(Collected data entries)
/-- **Two integrations by parts**: for `s ≠ 0, -1`,
`p̂(s) = (s(s+1))⁻¹ ∫_N^{4N} t^{s+1} p''(t) dt` (the boundary terms vanish since `p = p' = 0` at
`N` and `4N`). [cite: FriedlanderIwaniecAnnals1998, (16.28)] -/
theorem FICutoff.mellin_eq_integral_deriv2 (h : FICutoff θ N N' p) (hθ1 : θ ≤ 1) (hN : 0 < N)
    (hNN' : N < N') (hN'2 : N' < 2 * N) {s : ℂ} (hs0 : s ≠ 0) (hs1 : s ≠ -1) :
    mellin (fun t => (p t : ℂ)) s =
      1 / (s * (s + 1)) * ∫ t in N..(4 * N), (t : ℂ) ^ (s + 1) * ((deriv (deriv p) t : ℝ) : ℂ) := by
  have hN'0 : 0 < N' := hN.trans hNN'
  have h4 : (1 + θ) * N' < 4 * N := by nlinarith
  rw [mellin_cutoff_eq h hN hNN' h4 s]
  -- derivative data
  have h1c : ContDiff ℝ 1 (deriv p) := h.smooth.deriv'
  have hd₀ : ∀ x, HasDerivAt p (deriv p x) x := fun x =>
    ((h.smooth.differentiable (by norm_num)) x).hasDerivAt
  have hd₁ : ∀ x, HasDerivAt (deriv p) (deriv (deriv p) x) x := fun x =>
    ((h1c.differentiable (by norm_num)) x).hasDerivAt
  have h2c' : ContDiff ℝ 0 (deriv (deriv p)) := h1c.deriv'
  have h2c : Continuous (deriv (deriv p)) := h2c'.continuous
  have hD₀ : ∀ x, HasDerivAt (fun t => (p t : ℂ)) ((deriv p x : ℝ) : ℂ) x := fun x =>
    (hd₀ x).ofReal_comp
  have hD₁ : ∀ x, HasDerivAt (fun t => ((deriv p t : ℝ) : ℂ)) ((deriv (deriv p) x : ℝ) : ℂ) x := fun x =>
    (hd₁ x).ofReal_comp
  have hPc : Continuous fun t => (p t : ℂ) := continuous_ofReal.comp h.smooth.continuous
  have hP₁c : Continuous fun t => ((deriv p t : ℝ) : ℂ) := continuous_ofReal.comp h1c.continuous
  have hP₂c : Continuous fun t => ((deriv (deriv p) t : ℝ) : ℂ) := continuous_ofReal.comp h2c
  -- boundary values
  have hPN : (p N : ℂ) = 0 := by rw [cutoff_eq_zero_of_le h hNN'.le, Complex.ofReal_zero]
  have hP4N : (p (4 * N) : ℂ) = 0 := by rw [cutoff_eq_zero_of_gt h h4, Complex.ofReal_zero]
  have hP₁N : ((deriv p N : ℝ) : ℂ) = 0 := by
    rw [cutoff_deriv_eq_zero_of_lt h hNN', Complex.ofReal_zero]
  have hP₁4N : ((deriv p (4 * N) : ℝ) : ℂ) = 0 := by
    rw [cutoff_deriv_eq_zero_of_gt h h4, Complex.ofReal_zero]
  -- the primitives `t^s/s`, `t^(s+1)/(s+1)` and their derivatives on `(N, 4N)`
  have hIoo : ∀ t ∈ Ioo (min N (4 * N)) (max N (4 * N)), t ≠ 0 := by
    intro t ht
    rw [min_eq_left (by linarith), max_eq_right (by linarith)] at ht
    exact (hN.trans ht.1).ne'
  have hv : ∀ t ∈ Ioo (min N (4 * N)) (max N (4 * N)),
      HasDerivAt (fun y : ℝ => (y : ℂ) ^ s / s) ((t : ℂ) ^ (s - 1)) t := by
    intro t ht
    have := hasDerivAt_ofReal_cpow_const' (hIoo t ht) (r := s - 1)
      (by intro h0; apply hs0; linear_combination h0)
    simp only [sub_add_cancel] at this
    exact this
  have hw : ∀ t ∈ Ioo (min N (4 * N)) (max N (4 * N)),
      HasDerivAt (fun y : ℝ => (y : ℂ) ^ (s + 1) / (s + 1)) ((t : ℂ) ^ s) t := fun t ht =>
    hasDerivAt_ofReal_cpow_const' (hIoo t ht) (r := s) (by intro h0; apply hs1; linear_combination h0)
  have hcpow : ∀ z c : ℂ, ContinuousOn (fun y : ℝ => (y : ℂ) ^ z / c) (uIcc N (4 * N)) := by
    intro z c t ht
    rw [uIcc_of_le (by linarith)] at ht
    exact ((continuousAt_ofReal_cpow_const t z (Or.inr (hN.trans_le ht.1).ne')).div_const c)
      |>.continuousWithinAt
  have hcpow' : ∀ z : ℂ, ContinuousOn (fun y : ℝ => (y : ℂ) ^ z) (uIcc N (4 * N)) := by
    intro z t ht
    rw [uIcc_of_le (by linarith)] at ht
    exact (continuousAt_ofReal_cpow_const t z (Or.inr (hN.trans_le ht.1).ne')).continuousWithinAt
  -- first integration by parts
  have ibp1 := intervalIntegral.integral_mul_deriv_eq_deriv_mul_of_hasDerivAt (a := N) (b := 4 * N)
    (u := fun t => (p t : ℂ)) (v := fun y : ℝ => (y : ℂ) ^ s / s) (u' := fun t => ((deriv p t : ℝ) : ℂ))
    (v' := fun y : ℝ => (y : ℂ) ^ (s - 1)) hPc.continuousOn (hcpow s s) (fun x _ => hD₀ x) hv
    (hP₁c.intervalIntegrable _ _) (hcpow' (s - 1)).intervalIntegrable
  rw [hPN, hP4N, zero_mul, zero_mul, sub_zero, zero_sub] at ibp1
  -- second integration by parts
  have ibp2 := intervalIntegral.integral_mul_deriv_eq_deriv_mul_of_hasDerivAt (a := N) (b := 4 * N)
    (u := fun t => ((deriv p t : ℝ) : ℂ)) (v := fun y : ℝ => (y : ℂ) ^ (s + 1) / (s + 1))
    (u' := fun t => ((deriv (deriv p) t : ℝ) : ℂ)) (v' := fun y : ℝ => (y : ℂ) ^ s) hP₁c.continuousOn
    (hcpow (s + 1) (s + 1)) (fun x _ => hD₁ x) hw (hP₂c.intervalIntegrable _ _)
    (hcpow' s).intervalIntegrable
  rw [hP₁N, hP₁4N, zero_mul, zero_mul, sub_zero, zero_sub] at ibp2
  -- assemble
  calc ∫ t in N..(4 * N), (t : ℂ) ^ (s - 1) * (p t : ℂ)
      = ∫ t in N..(4 * N), (p t : ℂ) * (t : ℂ) ^ (s - 1) := by
        refine intervalIntegral.integral_congr fun t _ => ?_
        exact mul_comm _ _
    _ = -∫ t in N..(4 * N), ((deriv p t : ℝ) : ℂ) * ((t : ℂ) ^ s / s) := ibp1
    _ = -(1 / s) * ∫ t in N..(4 * N), ((deriv p t : ℝ) : ℂ) * (t : ℂ) ^ s := by
        rw [neg_mul, ← intervalIntegral.integral_const_mul]
        congr 1
        refine intervalIntegral.integral_congr fun t _ => ?_
        show ((deriv p t : ℝ) : ℂ) * ((t : ℂ) ^ s / s) = 1 / s * (((deriv p t : ℝ) : ℂ) * (t : ℂ) ^ s)
        field_simp
    _ = -(1 / s) * -∫ t in N..(4 * N), ((deriv (deriv p) t : ℝ) : ℂ) * ((t : ℂ) ^ (s + 1) / (s + 1)) := by
        rw [ibp2]
    _ = 1 / (s * (s + 1)) * ∫ t in N..(4 * N), (t : ℂ) ^ (s + 1) * ((deriv (deriv p) t : ℝ) : ℂ) := by
        rw [mul_neg, neg_mul, neg_neg, ← intervalIntegral.integral_const_mul,
          ← intervalIntegral.integral_const_mul]
        refine intervalIntegral.integral_congr fun t _ => ?_
        show 1 / s * (((deriv (deriv p) t : ℝ) : ℂ) * ((t : ℂ) ^ (s + 1) / (s + 1))) =
          1 / (s * (s + 1)) * ((t : ℂ) ^ (s + 1) * ((deriv (deriv p) t : ℝ) : ℂ))
        have hs1' : s + 1 ≠ 0 := by intro h0; apply hs1; linear_combination h0
        field_simp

Assignment: Provide the count of lines in the data above that include the word "differentiable", with no added text.

Task solution: 2